A second measure targets education spending allocation rules that new taxes must comply with. The third would layer additional audits and spending restrictions onto revenue from any new levy.
Palantir co-founder Peter Thiel, Ripple chairman Chris Larsen, and Stripe CEO Patrick Collison contributed through overlapping opposition vehicles. Total spending by ultrawealthy donors on California’s 2026 election cycle has exceeded US$270 million, according to Fortune.
Governor Gavin Newsom has opposed the measure publicly, warning that driving out top earners would crater the state budget. His concern is arithmetically grounded: the top 1% of California filers supply nearly half the state’s personal income tax revenue.
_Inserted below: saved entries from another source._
import Literature.NumberTheory.GaloisRepresentations.LocalGlobalCohomology
import Mathlib.GroupTheory.SpecificGroups.Cyclic
import Mathlib.GroupTheory.Index
import HarnessLib

/-!
# The STRINGENCY CAP at a rank-one Selmer module: finitely many local sharpenings of a Selmer structure
# cost index `∣ p^{max}`, never `p^{Σ}` — why the Σ-form of crux J (`WildSigmaDivisibilityAtThree`,
# stmt-BirchSwinnertonDyer-20760, SOED) cannot come from local conditions at the Tamagawa carriers
# (route-free algebra; cell `bsd-wall`, D-0131 (3) M-UTD, seat `bsd-wall-utd-p3` gen 4; line `jetchev-max`,
# stub `stub_beyondMax`; `--supports stmt-BirchSwinnertonDyer-20760`)

Setting (Mazur–Rubin 2004 Def. 2.1.1 = the tree's `DiscreteGaloisModule.SelmerStructure`, `SelmerStructure.selmerGroup`):
`𝓕' ≤ 𝓕` two Selmer structures on a finite Galois module `T` over a number field `K` such that an integer `m`
pushes every local condition of `𝓕` into that of `𝓕'` (`m • 𝓕_v ≤ 𝓕'_v` for all `v`; e.g. `𝓕' = 𝓕` off a finite
set `C` of «carriers» and `[𝓕_v : 𝓕'_v] ∣ p^{n_v}` on `C`, `m = p^{max n_v}`). Then

* §1 `nsmul_mem_selmerGroup_of_forall_nsmul_mem` — `m • H¹_𝓕(K,T) ≤ H¹_{𝓕'}(K,T)` (no hypothesis on `T`);
* §2 `relIndex_selmerGroup_dvd_of_isAddCyclic` — if `H¹_𝓕(K,T)` is CYCLIC (the stalk of a rank-one Kolyvagin
  system at a core vertex: `H¹_{𝓕(n)}(K, E[p^k])` free of rank `χ = 1` over `ℤ/p^k`, Mazur–Rubin 2004 Def. 4.1.8 and
  Lemma 4.3.2; Howard 2004 §1.6), then `[H¹_𝓕 : H¹_𝓕 ∩ H¹_{𝓕'}] ∣ m`;
* §3 `relIndex_selmerGroup_dvd_pow_max` / `not_pow_add_dvd_relIndex_selmerGroup` — TWO carriers `v₁, v₂` with
  `p^{n_i} • 𝓕_{v_i} ≤ 𝓕'_{v_i}` and `𝓕_v ≤ 𝓕'_v` elsewhere: the joint index divides `p^{max(n₁,n₂)}` and is NOT
  divisible by `p^{n₁+n₂}` as soon as `1 < p` and `n₁, n₂ ≥ 1` — the pure-algebra core being §0
  (`relIndex_dvd_of_isAddCyclic_of_forall_nsmul_mem`, `not_pow_add_dvd_of_dvd_pow_max`).

READING (why this is filed on J). Jetchev's sharpening of Kolyvagin's bound (Compos. Math. 144 (2008) Thm. 1.4:
`M_∞ ≥ ord_p c_q` for ONE prime `q ∣ N`, via the STRINGENT Selmer group at `q`, §§4–6) and Büyükboduk's «Tamagawa
defect» (J. Number Theory 129 (2009) Thm. 3.1 = Thm. A/B: the Euler-to-Kolyvagin-system map factors through
`KS(T/𝔪ⁿ, 𝓕_{u-ℓ})`, which vanishes because sharpening the local condition at ONE `ℓ` with `πⁿ ∣ c_ℓ` drops the core
rank from `1` to `0`, Cor. 2.8) both extract the divisibility from a local condition sharpened at ONE carrier.
§2–§3 quantify what SEVERAL simultaneous sharpenings can force on a rank-one (cyclic) Selmer module: index `∣ p^{max}`,
never `p^{Σ}` — two sharpenings of a cyclic module overlap instead of stacking. So the Σ-form of J (Jetchev
Conj. 1.3 = W. Zhang's refined Kolyvagin conjecture `M_∞ = Σ_ℓ ord_p c_ℓ`; Büyükboduk §4.2 Question 1, there called
«more delicate when there is more than one Tamagawa number which is divisible by p») asserts a divisibility of the
Heegner classes STRICTLY BEYOND what the family of carrier-local conditions forces at the rank-one vertices; its only
proof in print goes through the anticyclotomic main conjecture (Burungale–Castella–Grossi–Skinner, arXiv:2312.09301
Thm. 2, p. 4: «Our proof relies on the cases of the anticyclotomic Main Conjecture established in [BCS]», p > 3), and
at the additive prime 3 that main-conjecture input is UTD's wall `AdditiveSplitIMCInclusionAtThree` (stmt-20395).
CONSEQUENCE for the line `jetchev-max`: `stub_beyondMax` is not reachable by «multi-prime peeling» of stringent
conditions (steward line L1 «jetchev-multi-stringent» of TRANSFER-JETCHEV-AT3-v1 §4 is capped at max by §3); the
remaining roads are non-local (the IMC ⊇-inclusion = UTD 20395; level-lowering congruences as suggested in
Büyükboduk §4.2, untested at any p).

HONEST FRAMING: elementary algebra over the tree's Selmer-structure vocabulary; proves no stub, closes no item and no
class; it is a kernel-checked NO-GO for one proof strategy (a cap on what carrier-local conditions can yield), not a
statement about the truth of J. BSD is not proved for any curve by this file. No definition, no named fact, no `sorry`.

References: [MazurRubin2004] Def. 2.1.1 (p. 11), Def. 4.1.8 (p. 38), Lemma 4.3.2 (p. 41); [Howard2004HeegnerKolyvagin]
§1.6; [Jetchev2008] Thm. 1.4, Conj. 1.3, §§4–6 (arXiv:math/0703431); [Buyukboduk2009TamagawaDefect] Thm. A/B (p. 3), Cor. 2.8,
Thm. 3.1 (p. 10), §4.2 Questions 1–2 (p. 12) (arXiv:0710.3858); [BurungaleEtAl2026] Thm. 2
(arXiv:2312.09301 p. 4).
-/

set_option autoImplicit false
set_option linter.dupNamespace false

universe u

namespace Summit.BirchSwinnertonDyer.BirchSwinnertonDyer.Theorems.StringencyCap

/-! ### §0 Pure algebra: a cyclic group modulo a subgroup containing its `m`-multiples has order `∣ m` -/

section Algebra

variable {A : Type*} [AddCommGroup A]

/-- In an additive group, if every `m`-multiple of `H` lies in `K`, then the index of `K ∩ H` in `H` divides `m`
provided `H` is CYCLIC: the quotient is cyclic and killed by `m`, so its order (= its exponent) divides `m`.
(`AddSubgroup.relIndex K H = [H : K ⊓ H]`.) [folklore; cf. MazurRubin2004, proof of Thm. 4.1.7] -/
theorem relIndex_dvd_of_isAddCyclic_of_forall_nsmul_mem (H K : AddSubgroup A) [IsAddCyclic H] (m : ℕ)
    (hm : ∀ x ∈ H, m • x ∈ K) : K.relIndex H ∣ m := by
  classical
  -- the quotient `H ⧸ (K restricted to H)` is cyclic and annihilated by `m`
  set K' : AddSubgroup H := K.addSubgroupOf H with hK'
  have hcyc : IsAddCyclic (H ⧸ K') :=
    isAddCyclic_of_surjective (QuotientAddGroup.mk' K') (QuotientAddGroup.mk'_surjective K')
  have hkill : ∀ q : H ⧸ K', m • q = 0 := by
    intro q
    obtain ⟨x, rfl⟩ := QuotientAddGroup.mk'_surjective K' q
    rw [← map_nsmul, QuotientAddGroup.mk'_apply, QuotientAddGroup.eq_zero_iff]
    simpa [hK', AddSubgroup.mem_addSubgroupOf] using hm x x.2
  have hexp : AddMonoid.exponent (H ⧸ K') ∣ m := AddMonoid.exponent_dvd_of_forall_nsmul_eq_zero hkill
  have hcard : Nat.card (H ⧸ K') = AddMonoid.exponent (H ⧸ K') :=
    (IsAddCyclic.exponent_eq_card).symm
  rw [AddSubgroup.relIndex, AddSubgroup.index, ← hK', hcard]
  exact hexp

/-- Arithmetic of the cap: for `1 < p` and `n₁, n₂ ≥ 1`, `p^{n₁+n₂}` does not divide any divisor `d` of
`p^{max(n₁,n₂)}` (such a `d` is positive and `≤ p^{max} < p^{n₁+n₂}`). [folklore] -/
theorem not_pow_add_dvd_of_dvd_pow_max {p n₁ n₂ d : ℕ} (hp : 1 < p) (h₁ : 1 ≤ n₁) (h₂ : 1 ≤ n₂)
    (hd : d ∣ p ^ max n₁ n₂) : ¬ p ^ (n₁ + n₂) ∣ d := by
  intro h
  have hd0 : d ≠ 0 := by
    rintro rfl
    exact (pow_ne_zero _ (by omega : p ≠ 0)) (zero_dvd_iff.mp hd)
  have hle : p ^ (n₁ + n₂) ≤ p ^ max n₁ n₂ :=
    (Nat.le_of_dvd (Nat.pos_of_ne_zero hd0) h).trans (Nat.le_of_dvd (by positivity) hd)
  have hlt : max n₁ n₂ < n₁ + n₂ := by omega
  exact absurd hle (not_le.mpr (Nat.pow_lt_pow_right hp hlt))

end Algebra

/-! ### §1–§3 Selmer structures (the tree's `DiscreteGaloisModule.SelmerStructure`) -/

section Selmer

open NumberField Literature.NumberTheory.GaloisRepresentations
open DiscreteGaloisModule

variable {K : Type u} [Field K] [NumberField K] {M : Type u} [AddCommGroup M]
  [TopologicalSpace M] [DiscreteTopology M] {ρ : DiscreteGaloisModule K M}

/-- **§1 (no hypothesis on the module).** If an integer `m` pushes every local condition of `𝓕` into that of `𝓕'`
(`m • 𝓕_v ≤ 𝓕'_v` for every place `v`), then `m • H¹_𝓕(K, T) ≤ H¹_{𝓕'}(K, T)`: localisation is additive.
[cite: MazurRubin2004, Def. 2.1.1] -/
theorem nsmul_mem_selmerGroup_of_forall_nsmul_mem (𝓕 𝓕' : SelmerStructure ρ) (m : ℕ)
    (hloc : ∀ v, ∀ x ∈ 𝓕 v, m • x ∈ 𝓕' v) {c : galoisCohomology ρ 1} (hc : c ∈ 𝓕.selmerGroup) :
    m • c ∈ 𝓕'.selmerGroup := by
  rw [SelmerStructure.mem_selmerGroup_iff] at hc ⊢
  intro v
  rw [map_nsmul]
  exact hloc v _ (hc v)

/-- **§2 THE STRINGENCY CAP.** Same hypothesis, and `H¹_𝓕(K, T)` CYCLIC (a core vertex of a rank-one Kolyvagin system:
`H¹_{𝓕(n)}(K, E[p^k]) ≅ ℤ/p^k`): the index `[H¹_𝓕 : H¹_𝓕 ∩ H¹_{𝓕'}]` divides `m`. With `m = p^{max_v n_v}` over the
carriers this is `p^{max}`, never the `p^{Σ n_v}` that the Σ-form of J would need. [cite: MazurRubin2004, Def. 4.1.8 and Thm. 4.1.7]
[cite: Buyukboduk2009TamagawaDefect, Thm. A and §4.2 Question 1 (arXiv:0710.3858 pp. 3, 12)] -/
theorem relIndex_selmerGroup_dvd_of_isAddCyclic (𝓕 𝓕' : SelmerStructure ρ) (m : ℕ)
    (hloc : ∀ v, ∀ x ∈ 𝓕 v, m • x ∈ 𝓕' v) [IsAddCyclic 𝓕.selmerGroup] :
    (𝓕'.selmerGroup).relIndex 𝓕.selmerGroup ∣ m :=
  relIndex_dvd_of_isAddCyclic_of_forall_nsmul_mem _ _ m
    fun _ hc => nsmul_mem_selmerGroup_of_forall_nsmul_mem 𝓕 𝓕' m hloc hc

/-- **§3a Two carriers, cap `p^{max}`.** `𝓕'` agrees with `𝓕` away from two places `v₁, v₂`, where
`p^{n₁} • 𝓕_{v₁} ≤ 𝓕'_{v₁}` and `p^{n₂} • 𝓕_{v₂} ≤ 𝓕'_{v₂}` (e.g. the stringent conditions at two Tamagawa carriers,
`[𝓕_{v_i} : 𝓕'_{v_i}] = p^{n_i}` cyclic); at a cyclic `H¹_𝓕` the joint index divides `p^{max(n₁,n₂)}`.
[cite: Jetchev2008, Thm. 1.4 and §6] [cite: Buyukboduk2009TamagawaDefect, Thm. B] -/
theorem relIndex_selmerGroup_dvd_pow_max (𝓕 𝓕' : SelmerStructure ρ) (p n₁ n₂ : ℕ) (v₁ v₂ : Place K)
    (hoff : ∀ v, v ≠ v₁ → v ≠ v₂ → 𝓕 v ≤ 𝓕' v)
    (h₁ : ∀ x ∈ 𝓕 v₁, p ^ n₁ • x ∈ 𝓕' v₁) (h₂ : ∀ x ∈ 𝓕 v₂, p ^ n₂ • x ∈ 𝓕' v₂)
    [IsAddCyclic 𝓕.selmerGroup] :
    (𝓕'.selmerGroup).relIndex 𝓕.selmerGroup ∣ p ^ max n₁ n₂ := by
  refine relIndex_selmerGroup_dvd_of_isAddCyclic 𝓕 𝓕' (p ^ max n₁ n₂) fun v x hx => ?_
  by_cases hv₁ : v = v₁
  · subst hv₁
    have : p ^ max n₁ n₂ • x = p ^ (max n₁ n₂ - n₁) • (p ^ n₁ • x) := by
      rw [← mul_nsmul', ← pow_add, Nat.sub_add_cancel (le_max_left _ _)]
    rw [this]
    exact AddSubgroup.nsmul_mem _ (h₁ x hx) _
  by_cases hv₂ : v = v₂
  · subst hv₂
    have : p ^ max n₁ n₂ • x = p ^ (max n₁ n₂ - n₂) • (p ^ n₂ • x) := by
      rw [← mul_nsmul', ← pow_add, Nat.sub_add_cancel (le_max_right _ _)]
    rw [this]
    exact AddSubgroup.nsmul_mem _ (h₂ x hx) _
  · exact AddSubgroup.nsmul_mem _ (hoff v hv₁ hv₂ hx) _

/-- **§3b … never `p^{Σ}`.** In §3a with `1 < p` and `n₁, n₂ ≥ 1`, the joint index `[H¹_𝓕 : H¹_𝓕 ∩ H¹_{𝓕'}]` is NOT
divisible by `p^{n₁+n₂}`: two stringencies on a rank-one Selmer module overlap instead of stacking. Hence no argument
that only uses «the Heegner / Kato classes satisfy the stringent local condition at every carrier» can prove the Σ-form
divisibility `M_∞ ≥ Σ_q ord_p c_q` of J — Büyükboduk's Question 1 needs a non-local input (in print: the anticyclotomic
main conjecture, BCGS 2023 Thm. 2). [cite: Buyukboduk2009TamagawaDefect, §4.2 Question 1 (arXiv:0710.3858 p. 12)]
[cite: BurungaleEtAl2026, Thm. 2 (arXiv:2312.09301 p. 4)] -/
theorem not_pow_add_dvd_relIndex_selmerGroup (𝓕 𝓕' : SelmerStructure ρ) {p n₁ n₂ : ℕ} (hp : 1 < p)
    (hn₁ : 1 ≤ n₁) (hn₂ : 1 ≤ n₂) (v₁ v₂ : Place K)
    (hoff : ∀ v, v ≠ v₁ → v ≠ v₂ → 𝓕 v ≤ 𝓕' v)
    (h₁ : ∀ x ∈ 𝓕 v₁, p ^ n₁ • x ∈ 𝓕' v₁) (h₂ : ∀ x ∈ 𝓕 v₂, p ^ n₂ • x ∈ 𝓕' v₂)
    [IsAddCyclic 𝓕.selmerGroup] :
    ¬ p ^ (n₁ + n₂) ∣ (𝓕'.selmerGroup).relIndex 𝓕.selmerGroup :=
  not_pow_add_dvd_of_dvd_pow_max hp hn₁ hn₂
    (relIndex_selmerGroup_dvd_pow_max 𝓕 𝓕' p n₁ n₂ v₁ v₂ hoff h₁ h₂)

end Selmer

end Summit.BirchSwinnertonDyer.BirchSwinnertonDyer.Theorems.StringencyCap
Lesperance sees the next seven months as a communications battle with lopsided odds. “Education requires getting the attention of voters long enough to overcome the ‘Tax the Rich’ propaganda, which fits on a T-shirt, protest sign, or coffee mug,” he observed.
Bipartisan Opposition, Progressive Division
Senator Bernie Sanders and former US Secretary of Labor Robert Reich have both endorsed the tax. Sanders rallied for it in Los Angeles in February. Yet none of California’s leading gubernatorial candidates have followed their lead.
Progressive Democrats in the state legislature are privately split, according to CalMatters. Three union leaders and five members of the Legislative Progressive Caucus criticized the measure off the record; only one lawmaker would do so publicly. Nvidia CEO Jensen Huang, meanwhile, broke with his fellow billionaires, urging people to move to California rather than leave.

The Investment Migration Angle
When SEIU-UHW first filed the initiative in October 2025, Lesperance warned that his clients were thinking beyond state lines. The signature milestone has sharpened that calculus.
“Unfortunately, several federal progressive Democratic politicians will be emboldened by the SEIU’s success and will push hard to sell their own wealth tax proposals to US voters,” Lesperance warned. “In response, high-net-worth individuals starting at US$50 million in net worth are also engaging lobbyists, reorganizing their finances, and getting plans to entirely leave the US tax system, should the Democrats sweep both houses of Congress and the White House in November 2028.”

Lesperance outlined three simultaneous strategies his clients are pursuing. The first is political: locating and financially supporting lobbyists to oppose wealth tax legislation.
The second is structural tax planning, maximizing currently legal tools such as the gift and estate tax exemption, grantor retained annuity trusts (GRATs), and Puerto Rico’s Act 60 to move assets beyond the reach of a future tax.
The third strategy is where investment migration enters directly. “Fire insurance and fire escape plan: acquiring a second citizenship and incorporating in fire prevention planning with their fire escape plan that reduces exposure to exit and inheritance tax,” Lesperance explained.
Caribbean citizenship by investment (CBI) programs, Portuguese residency pathways, and Gulf state alternatives with territorial tax systems have drawn growing interest from Americans weighing expatriation. Academic research from Sweden and Denmark found that each percentage-point increase in wealth taxation correlated with 2% outward migration among wealthy taxpayers.
California’s proposed rate is five times that threshold. Constitutional challenges are expected if the measure passes, with legal scholars arguing the retroactive provision could violate state due process protections. A simple majority of voters in November is all that separates the initiative from law.